For a selection of words we used the New General Service List containing 2800 words. For all these words we extracted the word vectors of the original dataset and stored them in a 2800x300 matrices of 300 32-bit float numbers. These files (together with the file containing all terms) are served as files to the web visualization. Now a dataset is only 3.2Mb in size whereas the word list is 28.4kB in size.

Another side effect is that this smaller corpus of words only contains more popular terms used in the english language. We believe for an initial exploration this is of advantage compared to using the original dataset which also considers words only used sparely in the english language with the same importance.

Please see the Jupyter notebook for the code which extracts all terms and organizes them in matrices.
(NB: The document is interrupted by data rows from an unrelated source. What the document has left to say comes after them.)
import Summits.ResolutionOfSingularities.ResolutionOfSingularities.Theorems.WeightedInvariantIota3Tie
import Summits.ResolutionOfSingularities.ResolutionOfSingularities.Theorems.WeightedInvariantP3bDrop
import Summits.ResolutionOfSingularities.ResolutionOfSingularities.Theorems.WeightedInvariantIota3EpsTopStratum
import HarnessLib

/-!
# The P3 letter `τ` (the TIE BIT), the stratifier `ι₀ = (ν ; ε ; τ)` and the v1.3 invariant `ι₃ᵗ = iotaFlatT` — door
# `HypersurfaceCentreConstruction` (stmt-ResolutionOfSingularities-19897), route `WeightedInvariant`, rung P3, ORDER (o40)

[OURS · L1 W4.3 · cell `res-hironaka`, HUMAN RULING D-0089] Helper file `--supports stmt-ResolutionOfSingularities-19897`,
res-type-013 on res-L1-w43-plan-1's ORDER (o40) (RULING gen 11 #2, IOTA3-DESIGN v1.3 §8.1/§8.2/§8.5).  CANDIDATE DESIGN OBJECTS:
nothing here is a statement of the manuscript under review (Hironaka 2017, [claim: Hironaka2017, status: under-review]); nothing is
attributed to its author; nothing here claims anything about resolution of singularities.  AI work, weaker than expert review.

## The letter (IOTA3-DESIGN v1.3 §8.1; res-L1-w43-plan-1 RULING gen 11 #3 (2) «τ stays the dimension-3 tie bit» and (4) KEY-NOTE
## «τ-saturation»; res-type-013 DESIGN NOTE 2026-08-27T12:23Z, repair (B))

res-type-092's predicate `Iota3.IsTiePosition R f` (`…Iota3Tie`, p531400, §8.1 verbatim) has `ringKrullDim R = 3` built in.  The raw bit
`[IsTiePosition R f]` violates the UNRESTRICTED clauses (c7) `IotaGenerizationMonotone` / (c8) `IotaUpperSemicontinuous` (a Krull-dimension-4
position — `τ = 0` by fiat — may generise to a dimension-3 tie position, e.g. the thickening `S[X]_{(𝔪, X)} ⇝ S(X)` of a tie position `S`,
res-type-047 12:24Z; the registrar's own fourfold witness, RULING gen 11 #3), which is why the P3 rung was RE-TYPED to the door setting at
dimension `≤ 3` (RULING gen 11 #3 (1), ORDER (o43)).  The Ordinal-valued letter typed HERE is the SATURATION of the raw bit over generizations
(RULING gen 11 #3 (4) KEY-NOTE «τ-saturation», banked for the all-dimension KEY) — it costs nothing now and AGREES WITH THE RAW BIT AT EVERY
POSITION OF THE RUNG:

* `Iota3.IsTieGenerization R f` := some prime `𝔭` of `R` has `IsTiePosition (R_𝔭) (f/1)` («some generization of the position, the position
  itself included, is a tie»);
* `Iota3.iotaTau R f := 1` if `IsTieGenerization R f`, else `0`;
* **`iotaTau_eq_one_iff_isTiePosition`** — for a local Noetherian `R` of Krull dimension `≤ 3`, `iotaTau R f = 1 ↔ IsTiePosition R f` (the closed
  point: `R ≃ R_𝔪`, (c6τ); a prime `𝔭 ≠ 𝔪`: `dim R_𝔭 ≤ 2`, res-type-078's `ringKrullDim_localization_le_two_of_ne`).  So §8.1's «τ(S,f) = 1 iff
  IsTiePosition S f» and RULING #3 (2) «τ = the dimension-3 tie bit» hold VERBATIM at every position of the rung (dimension `≤ 3`), while (c7)
  holds UNRESTRICTED and for free (`iotaTau_generizationMonotone`: `(R_𝔭)_𝔮 ≅ R_{𝔮 ∩ R}`), and res-type-047's parametric (c7)/(c8) plumbing
  `…IotaGenerizationClosed` consumes the shape `iotaTau_eq_one_iff_exists` by name.

## What is typed / proved

* §1 `IsTieGenerization`, `iotaTau`, the STRATIFIER `iotaOrdEpsTau := iotaLex ω iotaOrdEps iotaTau` (`= ω²·ν + ω·ε + τ`), and the
  v1.3 INVARIANT OF RECORD `iotaFlatT := iotaLex ((ω+1)·ω) iotaOrdEpsTau (ContactCylinder.iotaCylinder iotaOrdEpsTau iotaSigma)`
  (§8.2: v1.2's `iotaFlat` (res-type-061 p529577) with `ι₀` in place of `iotaOrdEps`).
* §2 values and bounds: `iotaTau ∈ {0, 1}`, `IotaBoundedBy 2 / ω`, bounds for the pair and for `iotaFlatT`; `_lt_iff`/`_eq_iff`/`_le_iff`.
* §3 (c6τ)/(c12aτ) for the letter, the stratifier and the invariant (`iotaTau_isoInvariant`, `iotaOrdEpsTau_isoInvariant`,
  `iotaFlatT_isoInvariant`, `…_unitInvariant`) — transfer of res-type-092's `isTiePosition_ringEquiv_iff` / `isTiePosition_unit_mul_iff`.
* §4 (c7τ) UNRESTRICTED: `iotaTau_localization_le`, `iotaTau_generizationMonotone`, `iotaOrdEpsTau_generizationMonotone`.
* §5 (the rung's positions: `τ = 1 ↔ IsTiePosition` at dimension `≤ 3`, vanishing lemmas) and §6 ((strat-τ)) are the sequel
  `…WeightedInvariantIota3TauStrat` (same order (o40); split for the 400-line rule).

NOT here — OPEN halves, stated as such (RULING gen 11 #3 (3)): **(c11τ)≤3** is an EQUALITY `τ(S′, φ f) = τ(S, f)` along formally smooth
essentially-of-finite-type local maps of regular local rings of dimension `≤ 3`; its ASCENT half (a tie presentation ascends: `𝔪S′ = 𝔪′` at equal
dimension, res-D-pv-025 p-`…AQSBaseChangeSquare`; lex-max ascends, `…AQSBaseChangeLexMax`; `P₀` transports, res-type-013 p530439) is the sequel
`…Iota3TauEssSmooth` (res-type-013, next); its DESCENT half (`τ(S′) = 1 ⇒ τ(S) = 1`, which also covers the torus position `S(X) = S[X]_{𝔪S[X]}`
of (c10τ)≤3 at `dim S = 3`) is OPEN this pass.  **(c10τ)≤3 at `dim S = 2`** (the dimension-3 torus points `𝔮 ⊋ 𝔪S[X]`, residue-extension
points included: `τ = 0` by lex-maximality at the generic presentation) is OPEN this pass (res-type-013).  **(c8τ)≤3** (finiteness of the tie
closed points on each regular curve component) — res-type-047 after (c8ε), else res-type-013.

## References

* H. Matsumura, *Commutative Ring Theory*, CUP 1986, §5 (dimension and height), Thm. 19.3. [Matsumura1987]
* res-L1-w43-plan-1, `IOTA3-DESIGN.md` v1.3 §8 (OURS, AI planning); res-type-092, `…Iota3Tie` (OURS).
-/

noncomputable section

set_option linter.dupNamespace false -- mandated namespace `Summit.<Summit>.<Problem>` of this single-conjunct summit

open IsLocalRing Literature.AlgebraicGeometry.Resolution
open Summit.ResolutionOfSingularities.ResolutionOfSingularities.Theorems
open Summit.ResolutionOfSingularities.ResolutionOfSingularities.Theorems.ContactCylinder (topStratum topStratumPrime iotaCylinder)

namespace Summit.ResolutionOfSingularities.ResolutionOfSingularities.Cruxes.HypersurfaceCentreConstruction.LocalEngine

namespace Iota3
/-! ## §1 The letter, the stratifier, the invariant -/

/-- [OURS · IOTA3-DESIGN v1.3 §8.1, repair (B)] **Tie generization**: some generization of the position `(R, f)` — the localisation
at some prime `𝔭`, the closed point included — is a tie position (`IsTiePosition (R_𝔭) (f/1)`, res-type-092). -/
def IsTieGenerization (R : Type) [CommRing R] (f : R) : Prop :=
  ∃ 𝔭 : PrimeSpectrum R, IsTiePosition (Localization.AtPrime 𝔭.asIdeal) (algebraMap R (Localization.AtPrime 𝔭.asIdeal) f)

open Classical in
/-- [OURS · IOTA3-DESIGN v1.3 §8.1] **The tie bit `τ`**: `1` if some generization of the position is a tie position, `0` otherwise.
At a local Noetherian position of Krull dimension `≤ 3` this is `1` iff the position itself is a tie (`iotaTau_eq_one_iff_isTiePosition`). -/
def iotaTau (R : Type) [CommRing R] (f : R) : Ordinal.{0} :=
  if IsTieGenerization R f then 1 else 0

/-- [OURS · IOTA3-DESIGN v1.3 §8.2] **The stratifier `ι₀ = (ν ; ε ; τ)`** `= iotaLex ω iotaOrdEps iotaTau` (`= ω²·ν + ω·ε + τ`). -/
def iotaOrdEpsTau : (R : Type) → [CommRing R] → R → Ordinal.{0} :=
  iotaLex Ordinal.omega0 iotaOrdEps iotaTau

/-- [OURS · IOTA3-DESIGN v1.3 §8.2 · candidate] **The v1.3 invariant of record `ι₃ᵗ = (ι₀ ; σ read generically along the top
`ι₀`-stratum)`** `= iotaLex ((ω+1)·ω) iotaOrdEpsTau (iotaCylinder iotaOrdEpsTau iotaSigma)` — v1.2's `iotaFlat` (res-type-061) with the
stratifier `ι₀` in place of `(ν ; ε)`: at tie points the top `ι₀`-stratum is the closed point (§6), so `σ` is read POINTWISE there. -/
def iotaFlatT : (R : Type) → [CommRing R] → R → Ordinal.{0} :=
  iotaLex ((Ordinal.omega0 + 1) * Ordinal.omega0) iotaOrdEpsTau (iotaCylinder iotaOrdEpsTau iotaSigma)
The DatasetCollections class in dataset.js contains the code to load all matrices and the wordlist from the server and organize it in multiple Dataset classes.

To keep the UI response the data is loaded and processed in a background thread using the Web Workers API. Communication is done via messages. Settings (including term selection) is sent to the worker, the worker holds all datasets and only sends the processed data as an instance of the NeighborhoodData class back to the UI to visualize it.

UI and Visualization

Vui.js Dataflow

The NeighborhoodSettingsView component is used to configure the NeighborhoodSettings instance which holds the dataset and terms selection as well as multiple view settings (e.g. neighbors, color scale or quantiles). Whenever the settings are changed the d3js visualization found in NeighborhoodGraphView is re-rendered. In case change of settings require the re-calculation of the NeighborhoodData a rebuild on the DataProcessor is triggered which in turn triggers a re-render.
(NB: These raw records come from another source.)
/-- **Cor. 5.8, the principal part, holds** (BDSV arXiv (5.29):
`‖w_o‖₀ + λ_{q+1}⁻¹‖w_o‖₁ ≤ (M/4)δ_{q+1}^{1/2}` for `a` sufficiently large — here with an existential
constant along the common prefix, as transcribed in `BDSV.principalPartBound`). Proof as printed:
the sup half is `BDSV.PerturbationData.norm_principalPart_le` (`‖(∇Φ_i)⁻¹‖₀ ≤ 2` on `supp η_i`,
disjoint supports); for the derivative half, `BDSV.PerturbationData.norm_partialDeriv_principalPart_le`
(Leibniz and chain rules, Prop. 5.7 at `N = 1` through the proved `BDSV.gradPhiBound_holds`,
Lemma 5.3, Lemma 5.4, Remark 5.2) gives `‖∇w_o‖₀ ≲ δ_{q+1}^{1/2}(ℓ⁻¹ + n_{q+1} + 1)`, and (6.6)
`ℓ⁻¹ ≤ λ_{q+1}` (for `3α < 2(1-β)(b-1)`, `a` large), `n_{q+1} ≤ λ_{q+1}`, `1 ≤ λ_{q+1}` conclude.
Thresholds: `α < min(α₀(5.23), βb(b-1), (1-β)(b-1)/3)`, `N̄ = max(N̄(5.23), 1)`, `a` beyond the
thresholds of (5.23), of `4δ_{q+2} ≤ δ_{q+1}λ_q^{-α}` and of (6.6).
[cite: BuckmasterEtAl2018, Cor. 5.8 (arXiv (5.29))] -/
theorem principalPartBound_holds : principalPartBound := by
  intro 𝔚 c₀ hc₀ Cη β hβ hβ3 b hb1 hb2
  -- Prop. 5.7 (5.23), proved in the tree
  obtain ⟨αG, hαG, hG⟩ := gradPhiBound_holds c₀ hc₀ Cη β hβ hβ3 b hb1 hb2
  have hb0 : (0 : ℝ) < b := by linarith
  have hbm : (0 : ℝ) < b - 1 := by linarith
  have h1β : (0 : ℝ) < 1 - β := by linarith
  refine ⟨min αG (min (β * b * (b - 1)) ((1 - β) * (b - 1) / 3)),
    lt_min hαG (lt_min (mul_pos (mul_pos hβ hb0) hbm) (div_pos (mul_pos h1β hbm) (by norm_num))),
    fun α hα hαlt => ?_⟩
  have hαG' : α < αG := lt_of_lt_of_le hαlt (min_le_left _ _)
  have hαb : α < 2 * β * b * (b - 1) := by
    have := lt_of_lt_of_le hαlt ((min_le_right _ _).trans (min_le_left _ _))
    nlinarith [mul_pos hβ hb0]
  have hα66 : 3 * α < 2 * (1 - β) * (b - 1) := by
    have := lt_of_lt_of_le hαlt ((min_le_right _ _).trans (min_le_right _ _))
    nlinarith [mul_pos h1β hbm]
  obtain ⟨NG, hG⟩ := hG α hα hαG' 1
  refine ⟨max NG 1, fun Cin C₀ => ?_⟩
  obtain ⟨C₁, aG, haG, hG⟩ := hG Cin C₀
  -- the constants
  set Cp : ℝ := max Cin 0 with hCp
  have hCp0 : 0 ≤ Cp := le_max_right _ _
  obtain ⟨KW, hKW0, hKW⟩ := 𝔚.exists_bound_W
    (isCompact_closedBall (0 : (Matrix (Fin 3) (Fin 3) ℝ)) (9 * Real.exp (8 * Cp) * (1 + 8 * Cp)))
  obtain ⟨CW, hCW0, hCW⟩ := exists_forall_norm_iteratedFDeriv_mikadoLift_le 𝔚.contDiff_mikadoLift_W
    (isCompact_closedBall (0 : (Matrix (Fin 3) (Fin 3) ℝ)) (9 * Real.exp (8 * Cp) * (1 + 8 * Cp))) 1
  set C₁p : ℝ := max C₁ 0 with hC₁p
  have hC₁p0 : 0 ≤ C₁p := le_max_right _ _
  have hCη0 : 0 ≤ max (Cη 0 1) 0 := le_max_right _ _
  set E : ℝ := Real.exp (4 * Cp) with hE
  have hE0 : 0 ≤ E := (Real.exp_pos _).le
  -- the coefficients of `ℓ⁻¹`, of `n_{q+1}` and of `1` in the derivative bound, and the two constants
  set A₁ : ℝ := 2 * E ^ 2 * (CW * (9 * E * (2 * (1 + 8 * Cp) * C₁p + E * (8 * Cp)))) + C₁p * KW with hA₁
  set A₂ : ℝ := 2 * E ^ 2 * (CW * (3 * E)) with hA₂
  set A₃ : ℝ := max (Cη 0 1) 0 * (2 * E ^ 2) * KW with hA₃
  have hA₁0 : 0 ≤ A₁ := by positivity
  have hA₂0 : 0 ≤ A₂ := by positivity
  have hA₃0 : 0 ≤ A₃ := by positivity
  set Ko : ℝ := 18 * Real.exp (8 * Cp) * KW / Real.sqrt c₀ with hKo
  set Kd : ℝ := 9 / Real.sqrt c₀ * (A₁ + A₂ + A₃) with hKd
  obtain ⟨a₄, ha₄, h4⟩ := exists_threshold_four_amp hb1 hαb
  obtain ⟨a₆, ha₆, h66⟩ := exists_threshold_mollScale_inv_mul_freq_inv_le_one hb1.le hα66
  refine ⟨max Ko Kd, max aG (max a₄ a₆), lt_max_of_lt_left haG, fun a ha S H 𝒟 => ?_⟩
  have haG' : aG ≤ a := (le_max_left _ _).trans ha
  have ha₄' : a₄ ≤ a := ((le_max_left _ _).trans (le_max_right _ _)).trans ha
  have ha₆' : a₆ ≤ a := ((le_max_right _ _).trans (le_max_right _ _)).trans ha
  have ha1 : (1 : ℝ) ≤ a := haG.le.trans haG'
  have h4q := h4 a ha₄' S.q
  -- the standing hypotheses at the two orders used, with `C_in` replaced by `max C_in 0`
  have HG : PerturbationHypotheses ⟨β, α, a, b⟩ S NG Cin C₀ := H.of_le (le_max_left _ _)
  have H1 : PerturbationHypotheses ⟨β, α, a, b⟩ S 1 Cp C₀ :=
    (H.of_le (le_max_right _ _)).mono_const ha1 (le_max_left _ _)
  -- (5.23) at `N = 1`, with the constant `C₁p ℓ⁻¹`
  have hℓ : 0 < mollScale β α a b S.q := mollScale_pos ha1 _
  have hmono : C₁ * mollScale β α a b S.q ^ (-((1 : ℕ) : ℝ)) ≤ C₁p * (mollScale β α a b S.q)⁻¹ := by
    rw [Nat.cast_one, Real.rpow_neg_one]
    exact mul_le_mul_of_nonneg_right (le_max_left _ _) (inv_nonneg.2 hℓ.le)
  have hG1 : ∀ i, HolderSupOnLE (tildeInterval S.T (Params.τ ⟨β, α, a, b⟩ S.q) i)
      (fun s y => gradPhi 𝒟.D i s y) 1 0 (C₁p * (mollScale β α a b S.q)⁻¹) :=
    fun i => (hG a haG' S HG 𝒟 i).1.mono hmono
  have hGinv : ∀ i, HolderSupOnLE (tildeInterval S.T (Params.τ ⟨β, α, a, b⟩ S.q) i)
      (fun s y => (gradPhi 𝒟.D i s y)⁻¹) 1 0 (C₁p * (mollScale β α a b S.q)⁻¹) :=
    fun i => (hG a haG' S HG 𝒟 i).2.mono hmono
  -- scales
  have hf1 : 0 < freq a b (S.q + 1) := freq_pos ha1 _
  have h1f : 1 ≤ freq a b (S.q + 1) := one_le_freq ha1 _
  have hL : (mollScale β α a b S.q)⁻¹ ≤ freq a b (S.q + 1) := by
    have h := h66 a ha₆' S.q
    calc (mollScale β α a b S.q)⁻¹
        = (mollScale β α a b S.q)⁻¹ * (freq a b (S.q + 1))⁻¹ * freq a b (S.q + 1) := by
          field_simp
      _ ≤ 1 * freq a b (S.q + 1) := mul_le_mul_of_nonneg_right h hf1.le
      _ = freq a b (S.q + 1) := one_mul _
  have hn : (Params.freqNat ⟨β, α, a, b⟩ (S.q + 1) : ℝ) ≤ freq a b (S.q + 1) :=
    Params.freqNat_le_freq ⟨β, α, a, b⟩ (by show (0 : ℝ) ≤ a; linarith) (S.q + 1)
  have hσ : Real.sqrt (amp β a b (S.q + 1) / c₀) = Real.sqrt (amp β a b (S.q + 1)) / Real.sqrt c₀ :=
    Real.sqrt_div (amp_pos ha1 _).le c₀
  constructor
  · -- the sup bound (5.33)
    intro t ht x
    have h := 𝒟.norm_principalPart_le H1 𝔚 hc₀ hCp0 ha1 hb1.le hβ.le hα.le h4q hKW0 hKW ht x
    exact h.trans (mul_le_mul_of_nonneg_right (le_max_left _ _) (Real.sqrt_nonneg _))
  · -- the derivative bound (5.35) and (6.6)
    intro j t ht x
    have hpt : ‖partialDeriv j (principalPart ⟨β, α, a, b⟩ S 𝔚 𝒟.cut.η 𝒟.D t) x‖ ≤
        9 * Real.sqrt (amp β a b (S.q + 1) / c₀) *
          (2 * Real.exp (4 * Cp) ^ 2 *
              (CW * (9 * Real.exp (4 * Cp) * (2 * (1 + 8 * Cp) * (C₁p * (mollScale β α a b S.q)⁻¹) +
                Real.exp (4 * Cp) * (8 * Cp * (mollScale β α a b S.q)⁻¹)) +
                (Params.freqNat ⟨β, α, a, b⟩ (S.q + 1) : ℝ) * (3 * Real.exp (4 * Cp)))) +
            C₁p * (mollScale β α a b S.q)⁻¹ * KW +
            max (Cη 0 1) 0 * (2 * Real.exp (4 * Cp) ^ 2) * KW) :=
      𝒟.norm_partialDeriv_principalPart_le H1 𝔚 le_rfl hc₀ hCp0 ha1 hb1.le hβ.le hα.le h4q hKW0 hKW
        hCW0 hCW (B₁ := C₁p * (mollScale β α a b S.q)⁻¹) (by positivity) hG1 hGinv ht j x
    rw [← hE] at hpt
    set L : ℝ := (mollScale β α a b S.q)⁻¹ with hLdef
    set nn : ℝ := (Params.freqNat ⟨β, α, a, b⟩ (S.q + 1) : ℝ) with hnn
    set lam : ℝ := freq a b (S.q + 1) with hlam
    have hL0 : 0 ≤ L := inv_nonneg.2 hℓ.le
    have hnn0 : 0 ≤ nn := Nat.cast_nonneg _
    -- the bracket is `A₁ L + A₂ n + A₃ ≤ (A₁ + A₂ + A₃) λ_{q+1}`
    have hT : 2 * E ^ 2 * (CW * (9 * E * (2 * (1 + 8 * Cp) * (C₁p * L) + E * (8 * Cp * L)) +
        nn * (3 * E))) + C₁p * L * KW + max (Cη 0 1) 0 * (2 * E ^ 2) * KW ≤ (A₁ + A₂ + A₃) * lam := by
      have e : 2 * E ^ 2 * (CW * (9 * E * (2 * (1 + 8 * Cp) * (C₁p * L) + E * (8 * Cp * L)) +
          nn * (3 * E))) + C₁p * L * KW + max (Cη 0 1) 0 * (2 * E ^ 2) * KW =
          A₁ * L + A₂ * nn + A₃ := by
        rw [hA₁, hA₂, hA₃]; ring
      rw [e]
      have i1 : A₁ * L ≤ A₁ * lam := mul_le_mul_of_nonneg_left hL hA₁0
      have i2 : A₂ * nn ≤ A₂ * lam := mul_le_mul_of_nonneg_left hn hA₂0
      have i3 : A₃ ≤ A₃ * lam := le_mul_of_one_le_right hA₃0 h1f
      linarith
    have hs0 : 0 ≤ Real.sqrt (amp β a b (S.q + 1)) := Real.sqrt_nonneg _
    have hc0 : 0 < Real.sqrt c₀ := Real.sqrt_pos.2 hc₀
    calc ‖partialDeriv j (principalPart ⟨β, α, a, b⟩ S 𝔚 𝒟.cut.η 𝒟.D t) x‖
        ≤ 9 * Real.sqrt (amp β a b (S.q + 1) / c₀) *
            (2 * E ^ 2 * (CW * (9 * E * (2 * (1 + 8 * Cp) * (C₁p * L) + E * (8 * Cp * L)) +
              nn * (3 * E))) + C₁p * L * KW + max (Cη 0 1) 0 * (2 * E ^ 2) * KW) := hpt
      _ ≤ 9 * Real.sqrt (amp β a b (S.q + 1) / c₀) * ((A₁ + A₂ + A₃) * lam) :=
          mul_le_mul_of_nonneg_left hT (by positivity)
      _ = Kd * (Real.sqrt (amp β a b (S.q + 1)) * lam) := by
          rw [hσ, hKd]
          field_simp
      _ ≤ max Ko Kd * (Real.sqrt (amp β a b (S.q + 1)) * freq a b (S.q + 1)) :=
          mul_le_mul_of_nonneg_right (le_max_right _ _) (mul_nonneg hs0 hf1.le)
Apart from the NeighborhoodSettingsView view also the d3js visualization in NeighborhoodGraphView can be used to influence the settings. For example clicking on a term selects the term. Or using the mouse-wheel will influence the zooming (and deactivate the auto zoom setting).

All this is done using the Vue.js data binding mechanism. The vue components only render the data and settings instances, but they are created and managed at a single point (App component) and events can freely flow between all sub-components.

In addition, the visualization also uses d3js build-in dynamic data bindings which avoids the recreation of the whole graph when the NeighborhoodData changes (this was one large disadvantage of the paper reference implementation which required a complete re-creation, resulting in loosing all interactive changes).

All this allows us to build a very dynamic visualization which can be influenced from multiple sub-components. It would also be easy to add additional variation of the visualization but use the same data structures.

Development

Please make sure npm is installed on the machine. Linux is recommended.

Install dependencies

npm install

Run development server

npm run dev Go to http://localhost:8080

Build bundles for deployment

npm run build